The sekasha charged forward and leapt up onto the loading dock.
“Assist? What do you mean by—” Tinker yelped in surprise as Cloudwalker lifted her up and deposited her onto the loading dock. Somehow she managed to keep her shields up. “Oh for the love of God, I wish people would stop doing that to me.”
“Forgiveness.” Cloudwalker vaulted up beside her.
Her Hand and Thorne Scratch slashed through the bay door like it was tissue paper.
Apparently when you bred for animal size, strength, and brutality, you lost housekeeping somewhere along the way. The football field — sized room looked like someone had backed garbage trucks up to the loading dock and dumped the contents into the warehouse.

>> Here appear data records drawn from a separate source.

import Literature.NumberTheory.QuadraticFields.EuclideanQuadraticFieldFundamentalTheorem
import Literature.NumberTheory.QuadraticFields.GaussianPrimary
import Mathlib.NumberTheory.LegendreSymbol.QuadraticReciprocity
import Mathlib.NumberTheory.LegendreSymbol.JacobiSymbol
import Mathlib.RingTheory.PrincipalIdealDomain
import Mathlib.RingTheory.Prime
import Mathlib.Tactic.NormNum.LegendreSymbol
import HarnessLib

/-!
# The Hecke character `λ ↦ (λ/√−7)₂ · λ` of `ℤ[½(1+√−7)]` and its multiplicative sums
# `S(m) = ∑_{N λ = m, λ ≡ 1, 2, 4 (mod √−7)} λ`

Topic `Literature/NumberTheory/QuadraticFields`, namespace `Literature.NumberTheory.QuadraticFields.OmegaNegSeven`.
The `√−7`-twin of `GaussianPrimary` (`ℤ[i]`), `SqrtNegTwoPrimary` (`ℤ[√-2]`) and `QuadraticOrderEisensteinNumbers` (`ℤ[ω]`),
filed for the Hecke-theta dictionary of the CM elliptic curves with `j = −3375` (`X₀(49)` and its quadratic twists
`y² = x(x² + 21Dx + 112D²)`, CM by `ℤ[½(1+√−7)]`; Rajwade 1977): Rajwade's Theorem 4
«`L_D(s) = ∑_{λ ≡ 1,2,4 (mod √−7)} (D/λ) λ̄ (Nλ)^{−s}`».  The carrier is Mathlib's `QuadraticAlgebra ℤ (−2) 1`
(elements `⟨x, y⟩ = x + yω`, `ω = ½(1 + √−7)`, `ω² = ω − 2`, `N(x + yω) = x² + xy + 2y²`), for which the tree proves unique
factorisation (`EuclideanQuadraticFieldFundamentalTheorem.ufm_omega_neg_seven`, Hardy–Wright Thm. 246).  Everything here is
proved; two definitions (`chi`, the quadratic character modulo `√−7`, and the finite sets / sums `normEq`, `heckeNormEq`,
`heckeSum`) and no instance.

## Content

* `chi z = (z/√−7)₂ ∈ {0, ±1}` — the quadratic residue symbol modulo the ramified prime `√−7 = 2ω − 1`: `ℤ[ω]/(√−7) = 𝔽₇` with
  `ω ↦ 4`, so `chi (x + yω) = ((x + 4y)/7) = ((2x + y)/7)` (Legendre symbols; `chi_mk`).  It is multiplicative, `chi (−1) = −1`,
  `chi z̄ = chi z`, and `chi z = 0 ↔ 7 ∣ N z`.  Rajwade's normalisation «`λ ≡ 1, 2 or 4 (mod √−7)`» (the subgroup of squares of
  `𝔽₇ˣ`) is `chi λ = 1`; every `z` with `7 ∤ N z` has EXACTLY ONE normalised associate `±z`, namely `nmz z := chi z · z`
  (`nmz_mul`, `nmz_star`, `nmz_eq_of_associated`; the units are `±1`, `eq_one_or_eq_neg_one_of_isUnit`).
* `normEq m`, `heckeNormEq m = {λ : N λ = m, chi λ = 1}`, `heckeSum m = S(m) = ∑_{λ ∈ heckeNormEq m} λ`:
  `S(1) = 1`; `S(m) = 0` for `7 ∣ m`; **`S(mm') = S(m)S(m')` for coprime `m, m'`** (`heckeSum_mul_of_coprime`, from the
  bijection `(y, z) ↦ yz`, `sum_heckeNormEq_mul_of_coprime`, via Bézout in the principal ideal ring `ℤ[ω]`);
  `∑_{N z = m} chi z · g z = 2 ∑_{λ ∈ heckeNormEq m} g λ` for odd `g` (`sum_normEq_chi_mul_eq_two_mul`).
* inert primes `p ≡ 3, 5, 6 (mod 7)`: `p` is prime in `ℤ[ω]`, `chi p = −1`, the elements of norm `p^k` are `±p^{k/2}`, and
  **`S(p^{2j}) = (−p)^j`, `S(p^{2j+1}) = 0`** (`heckeSum_pow_of_inert`);
* split primes `p ≡ 1, 2, 4 (mod 7)` (including `p = 2 = ω ω̄`): **there is a normalised `π` with `N π = p`**
  (`exists_chi_eq_one_norm_eq`), `π ∤ π̄`, the elements of norm `p^k` are `±π^j π̄^{k−j}`, and
  **`S(p^k) = ∑_{j ≤ k} π^j π̄^{k−j}`** (`heckeSum_pow_of_split`).

## References
* A. R. Rajwade, *The Diophantine equation `y² = x(x² + 21Dx + 112D²)` and the conjectures of Birch and Swinnerton-Dyer*,
  J. Austral. Math. Soc. Ser. A 24 (1977), 286–295: Thm. 3 (`π ≡ 1, 2, 4 (mod √−7)`), Thm. 4 (the `L`-series). [Rajwade1977]
* A. Silverberg, *Group order formulas for reductions of CM elliptic curves*, Contemp. Math. 521 (2010), (2.1) and Table 1
  (`#A(7)(𝔽_p) = p + 1 − (4u/7)·2u`, `A(7) = 49a1`). [Silverberg2010]
* G. H. Hardy, E. M. Wright, *An Introduction to the Theory of Numbers*, 6th ed. (2008), Thm. 246 (`k(√−7)` is Euclidean).
  [HardyWright2008]
* K. Ireland, M. Rosen, *A Classical Introduction to Modern Number Theory*, 2nd ed. (1990), Ch. 9 §7, Ch. 18 §6 (the model
  followed: primary elements and the multiplicative sums). [IrelandRosen1990]

## Mathlib / tree search
Tree: `EuclideanQuadraticFieldFundamentalTheorem.{norm_mk, isDomain_of_norm_eq_zero, norm_eq_zero_three, euclidean_of_criterion,
criterion_omega_of_criterion_three, isPrincipalIdealRing_of_euclidean, thm245, ufm_omega_neg_seven}`,
`EuclideanCriterion.criterion_three_of_round`, `GaussianPrimary.eq_of_dvd_of_mul_eq`, `SqrtNegTwoPrimary` (the `ℤ[√-2]` twin, same
architecture).  Mathlib: `QuadraticAlgebra.{norm, norm_def, star_mk, lift, mk_mul_mk, isUnit_iff_norm_isUnit}`, `IsBezout.gcd`,
`quadraticChar`, `legendreSym`, `ZMod.isSquare_neg_one_iff`… (`lean search 'OmegaNegSeven|QuadraticAlgebra ℤ \(-2\) 1'`: only
`ufm_omega_neg_seven`).
-/

namespace Literature.NumberTheory.QuadraticFields

namespace OmegaNegSeven

open QuadraticAlgebra EuclideanQuadraticFieldFundamentalTheorem

/-! ### Norm, integrality, units and conjugation in `ℤ[ω]`, `ω = ½(1 + √−7)` -/

/-- `N(x + yω) = x² + xy + 2y²`. [cite: HardyWright2008, §14.3 Thm 238] -/
theorem norm_mk' (x y : ℤ) : (⟨x, y⟩ : QuadraticAlgebra ℤ (-2) 1).norm = x ^ 2 + x * y + 2 * y ^ 2 := by
  rw [norm_mk]; ring

/-- `N z = re² + re·im + 2 im²`. [cite: HardyWright2008, §14.3 Thm 238] -/
theorem norm_eq' (z : QuadraticAlgebra ℤ (-2) 1) : z.norm = z.re ^ 2 + z.re * z.im + 2 * z.im ^ 2 := by
  rw [QuadraticAlgebra.norm_def]; ring

/-- `4 N(x + yω) = (2x + y)² + 7y²` — the norm form of `ℚ(√−7)` in the coordinates `x + yω = ½((2x + y) + y√−7)`.
[cite: HardyWright2008, §14.7 (14.7.3)] -/
theorem four_mul_norm (z : QuadraticAlgebra ℤ (-2) 1) : 4 * z.norm = (2 * z.re + z.im) ^ 2 + 7 * z.im ^ 2 := by
  rw [QuadraticAlgebra.norm_def]; ring

/-- The norm is nonnegative. [cite: HardyWright2008, §14.7] -/
theorem norm_nonneg' (z : QuadraticAlgebra ℤ (-2) 1) : 0 ≤ z.norm := by
  nlinarith [four_mul_norm z, sq_nonneg (2 * z.re + z.im), sq_nonneg z.im]

/-- `−7 = 4·(−2) + 1` is square-free. [cite: HardyWright2008, §14.1] -/
theorem squarefree_neg_seven : Squarefree (4 * (-2 : ℤ) + 1) := by
  rw [show (4 * (-2 : ℤ) + 1) = -7 by norm_num]
  have h7 : Prime (7 : ℤ) := Int.prime_iff_natAbs_prime.mpr (by norm_num)
  exact (Prime.neg h7).squarefree

/-- `N z = 0 ↔ z = 0` (the norm form is anisotropic). [cite: HardyWright2008, §14.4] -/
theorem norm_eq_zero_iff' (z : QuadraticAlgebra ℤ (-2) 1) : z.norm = 0 ↔ z = 0 :=
  ⟨norm_eq_zero_three squarefree_neg_seven (by norm_num) z, by rintro rfl; exact QuadraticAlgebra.norm_zero⟩

/-- `1 ≤ N z` for `z ≠ 0`. [cite: HardyWright2008, §14.4] -/
theorem one_le_norm {z : QuadraticAlgebra ℤ (-2) 1} (hz : z ≠ 0) : 1 ≤ z.norm := by
  have h0 := norm_nonneg' z
  have h1 : z.norm ≠ 0 := fun h ↦ hz ((norm_eq_zero_iff' z).mp h)
  omega

/-- `ℤ[ω]` is an integral domain. [cite: HardyWright2008, §14.4] -/
theorem isDomain' : IsDomain (QuadraticAlgebra ℤ (-2) 1) :=
  isDomain_of_norm_eq_zero (norm_eq_zero_three squarefree_neg_seven (by norm_num))

/-- **`k(√−7)` is Euclidean** (property (E) of Hardy–Wright §14.7 for `ℤ[ω]`, Theorem 246). [cite: HardyWright2008, Thm 246] -/
theorem euclidean' : ∀ γ γ₁ : QuadraticAlgebra ℤ (-2) 1, γ₁ ≠ 0 →
    ∃ κ γ₂ : QuadraticAlgebra ℤ (-2) 1, γ = κ * γ₁ + γ₂ ∧ γ₂.norm.natAbs < γ₁.norm.natAbs :=
  euclidean_of_criterion (norm_eq_zero_three squarefree_neg_seven (by norm_num))
    (criterion_omega_of_criterion_three (a := -2) (by
      intro r s
      obtain ⟨x, y, h⟩ := EuclideanCriterion.criterion_three_of_round (m := -7) (by norm_num) (by norm_num) r s
      exact ⟨x, y, by convert h using 2; push_cast; ring⟩))

/-- `ℤ[ω]` is a principal ideal ring (Euclid ⇒ PID). [cite: HardyWright2008, Thm 245] -/
theorem isPrincipalIdealRing' : IsPrincipalIdealRing (QuadraticAlgebra ℤ (-2) 1) :=
  isPrincipalIdealRing_of_euclidean euclidean'

/-- `z ↦ z̄`: `conj (x + yω) = (x + y) − yω` (as `ω̄ = 1 − ω`). [cite: HardyWright2008, §14.3] -/
theorem star_mk' (x y : ℤ) : star (⟨x, y⟩ : QuadraticAlgebra ℤ (-2) 1) = ⟨x + y, -y⟩ := by
  rw [star_mk, one_mul]

/-- `star n = n` for an integer `n`. [cite: HardyWright2008, §14.3] -/
theorem star_intCast (n : ℤ) : star (n : QuadraticAlgebra ℤ (-2) 1) = n := by
  ext <;> simp [re_intCast, im_intCast]

/-- `star p = p` for a natural number `p`. [cite: HardyWright2008, §14.3] -/
theorem star_natCast (n : ℕ) : star (n : QuadraticAlgebra ℤ (-2) 1) = n := by
  ext <;> simp [re_natCast, im_natCast]

/-- `z z̄ = N z` (cast into `ℤ[ω]`). [cite: HardyWright2008, §14.3] -/
theorem self_mul_star (z : QuadraticAlgebra ℤ (-2) 1) : z * star z = ((z.norm : ℤ) : QuadraticAlgebra ℤ (-2) 1) := by
  ext <;> simp [QuadraticAlgebra.norm_def, re_intCast, im_intCast] <;> ring

/-- `z ∣ N z` in `ℤ[ω]`. [cite: HardyWright2008, §14.3] -/
theorem self_dvd_norm (z : QuadraticAlgebra ℤ (-2) 1) : z ∣ ((z.norm : ℤ) : QuadraticAlgebra ℤ (-2) 1) :=
  ⟨star z, (self_mul_star z).symm⟩

/-- `N(z^k) = (N z)^k`. [cite: HardyWright2008, §14.4 (the norm is multiplicative)] -/
theorem norm_pow' (z : QuadraticAlgebra ℤ (-2) 1) (k : ℕ) : (z ^ k).norm = z.norm ^ k := map_pow QuadraticAlgebra.norm z k

/-- `a ∣ b → N a ∣ N b`. [cite: HardyWright2008, §14.4 (the norm is multiplicative)] -/
theorem norm_dvd_norm {a b : QuadraticAlgebra ℤ (-2) 1} (h : a ∣ b) : a.norm ∣ b.norm := by
  obtain ⟨c, rfl⟩ := h
  exact ⟨c.norm, map_mul QuadraticAlgebra.norm a c⟩

/-- `p ∣ z̄ → p ∣ z` for a natural number `p`. [cite: HardyWright2008, §14.3] -/
theorem natCast_dvd_of_dvd_star {p : ℕ} {z : QuadraticAlgebra ℤ (-2) 1} (h : (p : QuadraticAlgebra ℤ (-2) 1) ∣ star z) :
    (p : QuadraticAlgebra ℤ (-2) 1) ∣ z := by
  obtain ⟨c, hc⟩ := h
  refine ⟨star c, ?_⟩
  have := congrArg star hc
  rwa [star_star, star_mul, star_natCast, mul_comm] at this

/-- Coprime naturals are coprime in `ℤ[ω]`. [cite: HardyWright2008, Thm 245] -/
theorem isCoprime_natCast {m m' : ℕ} (h : m.Coprime m') :
    IsCoprime (m : QuadraticAlgebra ℤ (-2) 1) (m' : QuadraticAlgebra ℤ (-2) 1) := by
  have := (Nat.isCoprime_iff_coprime.mpr h).map (Int.castRingHom (QuadraticAlgebra ℤ (-2) 1))
  simpa using this

/-- `z` is a unit iff `N z = 1`. [cite: HardyWright2008, §14.4] -/
theorem isUnit_iff_norm_eq_one (z : QuadraticAlgebra ℤ (-2) 1) : IsUnit z ↔ z.norm = 1 := by
  rw [isUnit_iff_norm_isUnit, Int.isUnit_iff]
  have := norm_nonneg' z
  constructor
  · rintro (h | h)
    · exact h
    · omega
  · exact fun h ↦ Or.inl h

/-- **The units of `ℤ[ω]` are `±1`** («`k(√−7)` has only the two units `±1`»): `N(x + yω) = 1` forces `y = 0`, `x = ±1`.
[cite: Rajwade1977, §0 (p. 287)] -/
theorem eq_one_or_eq_neg_one_of_isUnit {u : QuadraticAlgebra ℤ (-2) 1} (hu : IsUnit u) : u = 1 ∨ u = -1 := by
  have h := (isUnit_iff_norm_eq_one u).mp hu
  obtain ⟨x, y⟩ := u
  rw [norm_mk'] at h
  have hy2 : y ^ 2 < 1 := by nlinarith [sq_nonneg (2 * x + y)]
  have hy : y = 0 := Int.abs_lt_one_iff.mp ((sq_lt_one_iff_abs_lt_one y).mp hy2)
  subst hy
  have hx : x ^ 2 = 1 := by linarith
  rcases sq_eq_one_iff.mp hx with rfl | rfl
  · left; rfl
  · right; ext <;> simp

Oni warriors had a weakness for Twinkies and Milk-bones, judging by the multitude of the empty boxes. There were walkways kicked through the litter. There were odd little semi-cleared areas — containing only filthy blankets, chewed pillows, and worn clothes. Oni of all shapes and sizes were bolting for more fortified positions.
The tengu came winging down and cut through the netting stretched across the street.
“Find anything?” Tinker called to Riki as he landed on the dock.
“No sign of the kids yet.” Riki shifted so he was still protected by her shield and shot at a small oni that was struggling to reposition a tripod-mounted machine gun. “Most of the outbuildings were lightly guarded dog kennels and pigsties.”
“This whole place looks like a pigsty.” Tinker picked her way slowly through the garbage. The pain made it hard to keep her footing while maintaining her shield. She was losing track of the fight around her. “What’s the deal with this mess?”
“This is a sleeping nest.” Riki watched her nervously. “I’ve never seen one this disgusting before.”
“If the kids are tied up somewhere in here, they’ll be difficult to spot,” Tinker said.
“Gods forbid.” Riki fired off more shots. “The only reason they’d be in here is the greater blood had no more use of them.”
The other teams came spilling into the sleeping nest. They spread out, weaving through the litter, looking for oni. Tinker started toward the only visible door on the warehouse’s back wall. A dozen steps forward and she nearly tripped over a small body half hidden in an avalanche of trash.
She recoiled with fear, seeing only a snarling face. Riki shot it twice before either of them realized it was already dead.
“What is it?” Tinker asked. The creature was smaller than any oni she had seen before. It had a piglike snout, sharp tusks, and was covered with coarse hair. It was wearing only a loincloth and a bandolier filled with fat shells for the grenade launcher lying beside it.
“Oni.” Riki reloaded his rifle. “Lesser blood. Very lesser.”
She kicked it for scaring her. “How did this even get to Elfhome? Did the oni put it in a dog crate to get it halfway across Earth and through EIA checkpoints?”
“It was born here.” Riki stripped off the bandolier and picked up the grenade launcher. “This is a whelping pen. The Greater Bloods brought females that could pass as human to Elfhome via Chinese visas. The father of that thing was probably one of the wild boars locked up outside.”
She’d been so focused on getting through the trash while keeping up her shields that she hadn’t thought about why the oni would have animals kenneled in the middle of the city. She shuddered. “For what logical reason would you mate a female to a wild boar?”
Riki passed the piglet’s weapon and ammo to one of his warriors. “These hybrids reach maturity faster than humans. Think of Chiyo. Her pregnancy will run less than two months, not the nine months of a human. Within a decade, her puppies would be ready to breed.”
Tinker flinched at Riki using the word “puppies” for Chiyo’s children, but she’d seen the mating: the warg father had been pure animal. Chiyo already had fox ears and a tail — how human could her offspring possibly be?
“This is why the oni are hiding instead of fighting,” Riki said. “They’re immortal like the elves — they can afford to play the waiting game. The longer they wait, the stronger they become. Within a few decades, they’ll easily outnumber the elves in this area. In thirty or forty years, they could have several million of their kind in Pittsburgh.”